[[ Entries shown open ]]
import Summits.BirchSwinnertonDyer.BirchSwinnertonDyer.Theorems.GenusKolyvaginAtTwoGenusPrimitiveSupplyAtTwoArchimedeanSupplyFree
import Summits.BirchSwinnertonDyer.BirchSwinnertonDyer.Theorems.GenusKolyvaginAtTwoGenusPrimitiveSupplyAtTwoArchimedeanEggTwistLaw
import Summits.BirchSwinnertonDyer.BirchSwinnertonDyer.Theorems.GenusKolyvaginAtTwoGenusPrimitiveSupplyAtTwoArchimedeanDescAdmissible
import Summits.BirchSwinnertonDyer.BirchSwinnertonDyer.Theorems.GenusKolyvaginAtTwoGenusPrimitiveSupplyAtTwoArchimedeanCapstone
import Summits.BirchSwinnertonDyer.BirchSwinnertonDyer.Theorems.GenusKolyvaginAtTwoKramerParityHolds
import HarnessLib

/-!
# Route `GenusKolyvaginAtTwo`, crux #2 `GenusPrimitiveSupplyAtTwo` (stmt-BirchSwinnertonDyer-22136):
# the UP lane UNCONDITIONAL — Kramer parity, Poitou–Tate and Tate χ all discharged

Lead seat `bsd-line-gk2-p1` g10 (cell `bsd-f1-sign2`).  With `GenusKolyPR.kramerParity_holds` (this gen: the explicit
Poonen–Rains form + the KMR bridge), `poitouTate_selmerStructure_duality_real_holds` and `GenusKolyLowering.localEP` (earlier
gens), the three displayed external inputs {Kramer parity, PT with real places, Tate χ} of the width seats' UP-lane theorems are
tree theorems; this file records the UNCONDITIONAL forms (statements verbatim, the three hypotheses removed):

* `supply_DEF1_minimalTwin_habitat` — SUPPLY″ on the habitat of the crux (beyond every bound a twisting prime `ℓ ≡ 7 (8)`,
  `K = ℚ(√−ℓ)` with every K-clause of 22136, and a globally minimal twin `Wd ≅ W^{(−ℓ)}` with `#Sel₂(Wd) = 2`), from
  `#Sel₂(W) ∈ {1, 4}` and the descent-sign clause only;
* `descentSignNeg_or_forall_minimalTwin` — row 1 on `Δ > 0` is decided by the descent sign;
* `eggTwistLaw_habitat` — T-C `EggTwistLawAtTwo` ON THE HABITAT, unconditionally; `eggTwistLawAtTwo_of_offHabitat` — T-C by
  name from the off-habitat UP corner alone; `not_descentSignNeg_iff_meetsEgg_habitat` — `ε(W) = +1 ⟺ E(ℚ)` meets the egg.

THEOREMS ONLY (no definition, no named fact, no `sorry`); helper `--supports stmt-BirchSwinnertonDyer-22136`.  Honest framing:
these are supply / transfer statements of the route's UP lane; they do NOT touch (U) (stmt-24947) or (CONV₂) (stmt-19220/24948):
crux 22136 stays OPEN; the twin's analytic rank one is NOT asserted; BSD is not proved by any of this.

References: [Kramer1981] Thm. 1, §2 Prop. 6; [MazurRubin2010] Thm. 2.7, Prop. 3.3, Cor. 3.4 (i); [KlagsbrunMazurRubin2013]
Thm. 3.9, Lemma 5.2; [PoonenRains2012] §4; [MilneADT2006] I Thm. 2.8, Thm. 4.10; [GrossLMS1991] §1.
-/

set_option linter.dupNamespace false -- tree convention: `Summit.BirchSwinnertonDyer.BirchSwinnertonDyer.Theorems` (summit = sub-problem)
set_option autoImplicit false

noncomputable section

open scoped Classical ContRepresentation

namespace Summit.BirchSwinnertonDyer.BirchSwinnertonDyer.Theorems.GenusKolyPR

open WeierstrassCurve Field NumberField IsDedekindDomain Function
open Literature.NumberTheory.EllipticCurves Literature.NumberTheory.QuadraticFields
open Literature.NumberTheory.GaloisRepresentations Literature.NumberTheory.GaloisCohomology Literature.NumberTheory
open Summit.BirchSwinnertonDyer.Rank1Residual.F1Sign2
open Summit.BirchSwinnertonDyer.BirchSwinnertonDyer.Theorems.SchneiderFreeAdditiveX3.PoitouTateReduction
open Summit.BirchSwinnertonDyer.BirchSwinnertonDyer.Theorems.GenusKolyTwin
open Summit.BirchSwinnertonDyer.BirchSwinnertonDyer.Theorems.GenusKolyArch

variable (W : WeierstrassCurve ℚ) [W.IsElliptic] [W.IsGloballyMinimal]

/-- **SUPPLY″ ON THE HABITAT OF CRUX 22136, UNCONDITIONALLY** (`supply_DEF1_minimalTwin_habitat_of_parity''` with Kramer parity,
Poitou–Tate and Tate χ discharged): for `W/ℚ` globally minimal elliptic with `ρ_{W,2^n}` onto for every `n ≥ 1`,
`#Sel₂(W) ∈ {1, 4}` and `¬ DescentSignNeg W` whenever `Δ_W > 0 ∧ #Sel₂(W) = 4`: beyond every bound `b` a prime `ℓ ≡ 7 (mod 8)`,
`ℓ ∤ N_W`, DEF(W, ℚ(√−ℓ)) = 1, `K = ℚ(√−ℓ)` carrying every K-clause of the crux with `2` split, and a globally minimal twin
`Wd ≅ W^{(−ℓ)}` with `#Sel₂(Wd) = 2`. The twin's analytic rank is NOT asserted. [cite: MazurRubin2010, Thm. 2.7, Prop. 3.3, Cor. 3.4 (i)]
[cite: Kramer1981, Thm. 1] [cite: GrossLMS1991, §1 (p. 235)] -/
theorem supply_DEF1_minimalTwin_habitat
    (hρ : ∀ n : ℕ, 0 < n → W.HasSurjectiveModNGaloisRep ((2 : ℤ) ^ n))
    (h14 : Nat.card (W.selmerGroup 2) = 1 ∨ Nat.card (W.selmerGroup 2) = 4)
    (hε : 0 < W.Δ → Nat.card (W.selmerGroup 2) = 4 → ¬ DescentSignNeg W) (b : ℕ) :
    ∃ ℓ : ℕ, b < ℓ ∧ ℓ.Prime ∧ ℓ % 8 = 7 ∧ ¬ ℓ ∣ W.conductorNorm ℤ ∧
      ((W.Δ < 0 ∧ ∃! x : ZMod ℓ, 4 * x ^ 3 + ((integralModelInt W).b₂ : ZMod ℓ) * x ^ 2 +
          2 * ((integralModelInt W).b₄ : ZMod ℓ) * x + ((integralModelInt W).b₆ : ZMod ℓ) = 0) ∨
        (0 < W.Δ ∧ ∀ x : ZMod ℓ, 4 * x ^ 3 + ((integralModelInt W).b₂ : ZMod ℓ) * x ^ 2 +
          2 * ((integralModelInt W).b₄ : ZMod ℓ) * x + ((integralModelInt W).b₆ : ZMod ℓ) ≠ 0)) ∧
      ∃ (K : Type) (_ : Field K) (_ : NumberField K), IsImaginaryQuadratic K ∧ discr K = -(ℓ : ℤ) ∧ Odd (discr K) ∧
        discr K ≠ -3 ∧ SatisfiesHeegnerHypothesis (W.conductorNorm ℤ) K ∧
        ¬ IsSquare ((discr K : ℚ) * -|W.Δ|) ∧ ¬ IsSquare ((discr K : ℚ) * (-(2 * |W.Δ|))) ∧
        ((Ideal.span {(2 : ℤ)}).primesOver (𝓞 K)).ncard = 2 ∧
        ∃ (Wd : WeierstrassCurve ℚ) (_ : Wd.IsElliptic) (_ : Wd.IsGloballyMinimal),
          (∃ C : VariableChange ℚ, C • W.quadraticTwist (discr K : ℚ) = Wd) ∧ Nat.card (Wd.selmerGroup 2) = 2 :=
  supply_DEF1_minimalTwin_habitat_of_parity'' W kramerParity_holds (poitouTate_selmerStructure_duality_real_holds (K := ℚ))
    (GenusKolyLowering.localEP ℚ) hρ h14 hε b

/-- **Row 1 on `Δ > 0` is decided by the descent sign, UNCONDITIONALLY** (`descentSignNeg_or_forall_minimalTwin_of_parity` with
Kramer parity, PT and Tate χ discharged). [cite: MazurRubin2010, Thm. 2.7, Cor. 3.4 (i)] [cite: Kramer1981, §2 Prop. 6] -/
theorem descentSignNeg_or_forall_minimalTwin (hΔ : 0 < W.Δ)
    (hsurj : W.HasSurjectiveModNGaloisRep 2) (h4 : Nat.card (W.selmerGroup 2) = 4) :
    DescentSignNeg W ∨
      ∀ d : ℤ, DescAdmissible W d → ∀ (Wd : WeierstrassCurve ℚ) [Wd.IsElliptic],
        (∃ C : VariableChange ℚ, C • W.quadraticTwist (d : ℚ) = Wd) → Nat.card (Wd.selmerGroup 2) = 2 :=
  descentSignNeg_or_forall_minimalTwin_of_parity W (poitouTate_selmerStructure_duality_real_holds (K := ℚ))
    (GenusKolyLowering.localEP ℚ) kramerParity_holds hΔ hsurj h4

omit W in
/-- **T-C `EggTwistLawAtTwo` ON THE HABITAT, UNCONDITIONALLY**: for every globally minimal elliptic `W/ℚ` with `ρ̄_{W,2}` onto,
`Δ_W > 0`, rank `1`, `Ш(W)[2] = 0` and every descent-admissible `d`:
`(MeetsEgg W → #Sel₂(W^{(d)}) = 1) ∧ (¬ MeetsEgg W → #Sel₂(W^{(d)}) = 4)`. [cite: Kramer1981, §2 Prop. 6, Thm. 1]
[cite: MazurRubin2010, Thm. 2.7, Cor. 3.4 (i)] -/
theorem eggTwistLaw_habitat :
    ∀ (W : WeierstrassCurve ℚ) [W.IsElliptic] [W.IsGloballyMinimal], W.HasSurjectiveModNGaloisRep 2 → 0 < W.Δ →
      W.mordellWeilRank = 1 → ShaTwoTrivial W → ∀ d : ℤ, DescAdmissible W d →
        (MeetsEgg W → twistSelmerTwoCard W d = 1) ∧ (¬ MeetsEgg W → twistSelmerTwoCard W d = 4) :=
  eggTwistLaw_habitat_of_parity kramerParity_holds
[[ Entries shown closed ]]
What is needed |
Of the lines above, output exactly those from the line bearing "References: [Kramer1981] Thm." through the line bearing "open Summit.BirchSwinnertonDyer.Rank1Residual.F1Sign2", inclusive.

Task output |
References: [Kramer1981] Thm. 1, §2 Prop. 6; [MazurRubin2010] Thm. 2.7, Prop. 3.3, Cor. 3.4 (i); [KlagsbrunMazurRubin2013]
Thm. 3.9, Lemma 5.2; [PoonenRains2012] §4; [MilneADT2006] I Thm. 2.8, Thm. 4.10; [GrossLMS1991] §1.
-/

set_option linter.dupNamespace false -- tree convention: `Summit.BirchSwinnertonDyer.BirchSwinnertonDyer.Theorems` (summit = sub-problem)
set_option autoImplicit false

noncomputable section

open scoped Classical ContRepresentation

namespace Summit.BirchSwinnertonDyer.BirchSwinnertonDyer.Theorems.GenusKolyPR

open WeierstrassCurve Field NumberField IsDedekindDomain Function
open Literature.NumberTheory.EllipticCurves Literature.NumberTheory.QuadraticFields
open Literature.NumberTheory.GaloisRepresentations Literature.NumberTheory.GaloisCohomology Literature.NumberTheory
open Summit.BirchSwinnertonDyer.Rank1Residual.F1Sign2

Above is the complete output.